- [Try it]
Take the lines below between the one holding "(pointed, at a" and the one holding "window, carrying N08", inclusive, and copy them exactly. Add nothing.

- [Dataset entries]
▼
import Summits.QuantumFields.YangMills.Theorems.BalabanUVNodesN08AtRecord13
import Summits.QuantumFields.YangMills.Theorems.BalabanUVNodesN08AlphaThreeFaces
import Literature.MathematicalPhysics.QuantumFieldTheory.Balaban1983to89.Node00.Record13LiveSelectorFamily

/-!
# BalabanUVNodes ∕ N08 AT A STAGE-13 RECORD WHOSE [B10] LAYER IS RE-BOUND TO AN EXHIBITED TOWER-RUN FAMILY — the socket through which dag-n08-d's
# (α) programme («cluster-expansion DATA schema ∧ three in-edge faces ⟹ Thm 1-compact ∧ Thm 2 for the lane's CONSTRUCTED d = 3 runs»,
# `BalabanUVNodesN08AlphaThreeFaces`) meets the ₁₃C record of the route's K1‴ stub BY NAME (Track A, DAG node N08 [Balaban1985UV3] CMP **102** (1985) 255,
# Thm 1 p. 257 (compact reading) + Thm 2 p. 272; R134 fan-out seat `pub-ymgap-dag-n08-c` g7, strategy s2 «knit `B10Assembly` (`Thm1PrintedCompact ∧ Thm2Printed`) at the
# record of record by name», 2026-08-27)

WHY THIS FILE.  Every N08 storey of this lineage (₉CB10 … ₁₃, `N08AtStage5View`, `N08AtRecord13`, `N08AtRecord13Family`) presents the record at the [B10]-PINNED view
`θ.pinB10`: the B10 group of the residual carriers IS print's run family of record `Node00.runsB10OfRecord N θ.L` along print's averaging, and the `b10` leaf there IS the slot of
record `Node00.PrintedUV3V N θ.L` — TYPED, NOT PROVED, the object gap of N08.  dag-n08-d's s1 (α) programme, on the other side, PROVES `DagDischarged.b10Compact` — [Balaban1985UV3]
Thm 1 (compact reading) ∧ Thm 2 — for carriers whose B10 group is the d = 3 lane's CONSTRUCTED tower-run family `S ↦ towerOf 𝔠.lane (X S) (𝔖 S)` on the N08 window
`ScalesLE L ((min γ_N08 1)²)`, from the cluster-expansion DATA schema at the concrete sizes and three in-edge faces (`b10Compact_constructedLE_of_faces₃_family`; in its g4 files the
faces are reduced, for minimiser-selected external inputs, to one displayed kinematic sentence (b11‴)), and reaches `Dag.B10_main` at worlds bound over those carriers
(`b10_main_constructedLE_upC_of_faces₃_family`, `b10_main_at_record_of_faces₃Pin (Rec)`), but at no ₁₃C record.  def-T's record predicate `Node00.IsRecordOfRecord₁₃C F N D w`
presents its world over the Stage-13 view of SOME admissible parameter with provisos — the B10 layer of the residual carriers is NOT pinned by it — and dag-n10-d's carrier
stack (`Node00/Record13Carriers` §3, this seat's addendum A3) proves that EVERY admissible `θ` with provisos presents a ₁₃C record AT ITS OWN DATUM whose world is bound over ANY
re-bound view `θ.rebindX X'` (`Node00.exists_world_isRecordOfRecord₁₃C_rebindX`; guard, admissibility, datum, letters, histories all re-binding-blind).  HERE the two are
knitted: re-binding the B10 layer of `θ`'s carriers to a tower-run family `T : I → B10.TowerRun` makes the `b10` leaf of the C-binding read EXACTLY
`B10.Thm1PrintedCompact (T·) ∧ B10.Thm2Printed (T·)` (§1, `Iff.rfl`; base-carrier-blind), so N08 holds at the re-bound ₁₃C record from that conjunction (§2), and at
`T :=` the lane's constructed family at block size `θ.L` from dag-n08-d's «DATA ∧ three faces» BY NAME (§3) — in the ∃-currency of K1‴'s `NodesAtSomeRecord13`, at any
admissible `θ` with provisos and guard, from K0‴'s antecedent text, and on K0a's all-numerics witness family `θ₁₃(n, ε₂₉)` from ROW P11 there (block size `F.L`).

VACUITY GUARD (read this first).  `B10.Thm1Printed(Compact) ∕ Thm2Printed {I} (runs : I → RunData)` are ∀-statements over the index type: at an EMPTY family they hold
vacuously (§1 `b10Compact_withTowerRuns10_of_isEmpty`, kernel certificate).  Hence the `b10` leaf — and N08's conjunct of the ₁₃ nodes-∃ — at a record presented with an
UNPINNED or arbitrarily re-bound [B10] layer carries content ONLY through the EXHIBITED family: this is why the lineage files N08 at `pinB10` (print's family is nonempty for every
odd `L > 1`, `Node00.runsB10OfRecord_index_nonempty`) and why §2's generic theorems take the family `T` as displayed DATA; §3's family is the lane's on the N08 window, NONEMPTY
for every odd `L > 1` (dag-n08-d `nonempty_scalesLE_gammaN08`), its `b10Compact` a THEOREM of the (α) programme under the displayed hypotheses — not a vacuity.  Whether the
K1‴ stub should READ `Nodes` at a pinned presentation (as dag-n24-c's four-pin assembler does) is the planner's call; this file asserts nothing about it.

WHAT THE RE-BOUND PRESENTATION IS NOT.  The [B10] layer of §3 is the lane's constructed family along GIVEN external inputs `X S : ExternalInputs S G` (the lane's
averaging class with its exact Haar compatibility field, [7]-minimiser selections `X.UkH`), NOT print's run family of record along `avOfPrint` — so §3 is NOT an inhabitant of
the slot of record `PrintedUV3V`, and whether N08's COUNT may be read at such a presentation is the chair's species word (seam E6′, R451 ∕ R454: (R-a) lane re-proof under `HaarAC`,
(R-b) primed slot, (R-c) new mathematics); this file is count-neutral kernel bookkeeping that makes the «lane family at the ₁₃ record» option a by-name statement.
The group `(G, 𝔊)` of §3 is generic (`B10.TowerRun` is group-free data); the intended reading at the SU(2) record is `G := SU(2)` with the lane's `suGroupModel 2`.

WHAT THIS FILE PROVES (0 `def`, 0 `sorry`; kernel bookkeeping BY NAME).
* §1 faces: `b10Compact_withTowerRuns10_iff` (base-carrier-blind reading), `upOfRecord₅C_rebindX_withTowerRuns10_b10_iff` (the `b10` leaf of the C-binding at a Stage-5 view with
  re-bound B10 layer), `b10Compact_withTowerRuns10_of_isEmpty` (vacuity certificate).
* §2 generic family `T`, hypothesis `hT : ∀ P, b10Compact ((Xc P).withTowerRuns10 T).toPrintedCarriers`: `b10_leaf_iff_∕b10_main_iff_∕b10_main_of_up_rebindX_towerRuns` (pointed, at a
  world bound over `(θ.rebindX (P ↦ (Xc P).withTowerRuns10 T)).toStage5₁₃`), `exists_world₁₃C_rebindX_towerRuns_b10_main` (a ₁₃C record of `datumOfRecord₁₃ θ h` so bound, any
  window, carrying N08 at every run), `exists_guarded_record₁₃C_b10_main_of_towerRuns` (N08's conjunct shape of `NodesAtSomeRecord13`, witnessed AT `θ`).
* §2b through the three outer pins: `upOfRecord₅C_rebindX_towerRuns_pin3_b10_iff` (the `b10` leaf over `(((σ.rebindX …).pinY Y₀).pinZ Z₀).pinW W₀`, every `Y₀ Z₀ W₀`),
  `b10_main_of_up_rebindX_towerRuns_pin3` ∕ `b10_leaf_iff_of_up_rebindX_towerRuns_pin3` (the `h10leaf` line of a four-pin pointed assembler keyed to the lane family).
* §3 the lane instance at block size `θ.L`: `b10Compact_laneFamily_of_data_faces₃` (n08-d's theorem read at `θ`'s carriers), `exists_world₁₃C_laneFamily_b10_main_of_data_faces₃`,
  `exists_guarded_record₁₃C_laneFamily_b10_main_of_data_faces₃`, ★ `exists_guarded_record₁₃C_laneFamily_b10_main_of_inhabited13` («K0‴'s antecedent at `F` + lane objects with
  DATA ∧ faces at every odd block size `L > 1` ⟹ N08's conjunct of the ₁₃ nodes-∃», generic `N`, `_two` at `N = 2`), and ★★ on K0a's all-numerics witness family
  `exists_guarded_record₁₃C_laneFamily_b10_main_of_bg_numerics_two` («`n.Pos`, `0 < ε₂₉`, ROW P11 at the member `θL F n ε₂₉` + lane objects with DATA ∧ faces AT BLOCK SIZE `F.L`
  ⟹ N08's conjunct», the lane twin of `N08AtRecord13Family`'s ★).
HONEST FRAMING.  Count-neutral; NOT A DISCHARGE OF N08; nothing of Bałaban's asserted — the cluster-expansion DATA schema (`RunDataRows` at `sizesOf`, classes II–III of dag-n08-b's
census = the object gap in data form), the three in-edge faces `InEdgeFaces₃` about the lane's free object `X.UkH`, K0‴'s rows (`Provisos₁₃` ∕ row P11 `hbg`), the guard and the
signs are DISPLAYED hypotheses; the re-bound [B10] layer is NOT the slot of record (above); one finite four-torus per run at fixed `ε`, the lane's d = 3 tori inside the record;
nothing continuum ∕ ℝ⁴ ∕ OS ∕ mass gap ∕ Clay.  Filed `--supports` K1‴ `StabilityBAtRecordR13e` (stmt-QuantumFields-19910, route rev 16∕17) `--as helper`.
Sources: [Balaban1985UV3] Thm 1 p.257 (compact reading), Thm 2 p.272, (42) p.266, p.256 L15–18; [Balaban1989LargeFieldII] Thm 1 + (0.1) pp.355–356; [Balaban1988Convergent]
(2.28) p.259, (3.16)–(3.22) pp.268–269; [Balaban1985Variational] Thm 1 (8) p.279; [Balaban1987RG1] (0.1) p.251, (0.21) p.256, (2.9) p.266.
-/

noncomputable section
▲
- [Your solution]
* §2 generic family `T`, hypothesis `hT : ∀ P, b10Compact ((Xc P).withTowerRuns10 T).toPrintedCarriers`: `b10_leaf_iff_∕b10_main_iff_∕b10_main_of_up_rebindX_towerRuns` (pointed, at a
  world bound over `(θ.rebindX (P ↦ (Xc P).withTowerRuns10 T)).toStage5₁₃`), `exists_world₁₃C_rebindX_towerRuns_b10_main` (a ₁₃C record of `datumOfRecord₁₃ θ h` so bound, any
  window, carrying N08 at every run), `exists_guarded_record₁₃C_b10_main_of_towerRuns` (N08's conjunct shape of `NodesAtSomeRecord13`, witnessed AT `θ`).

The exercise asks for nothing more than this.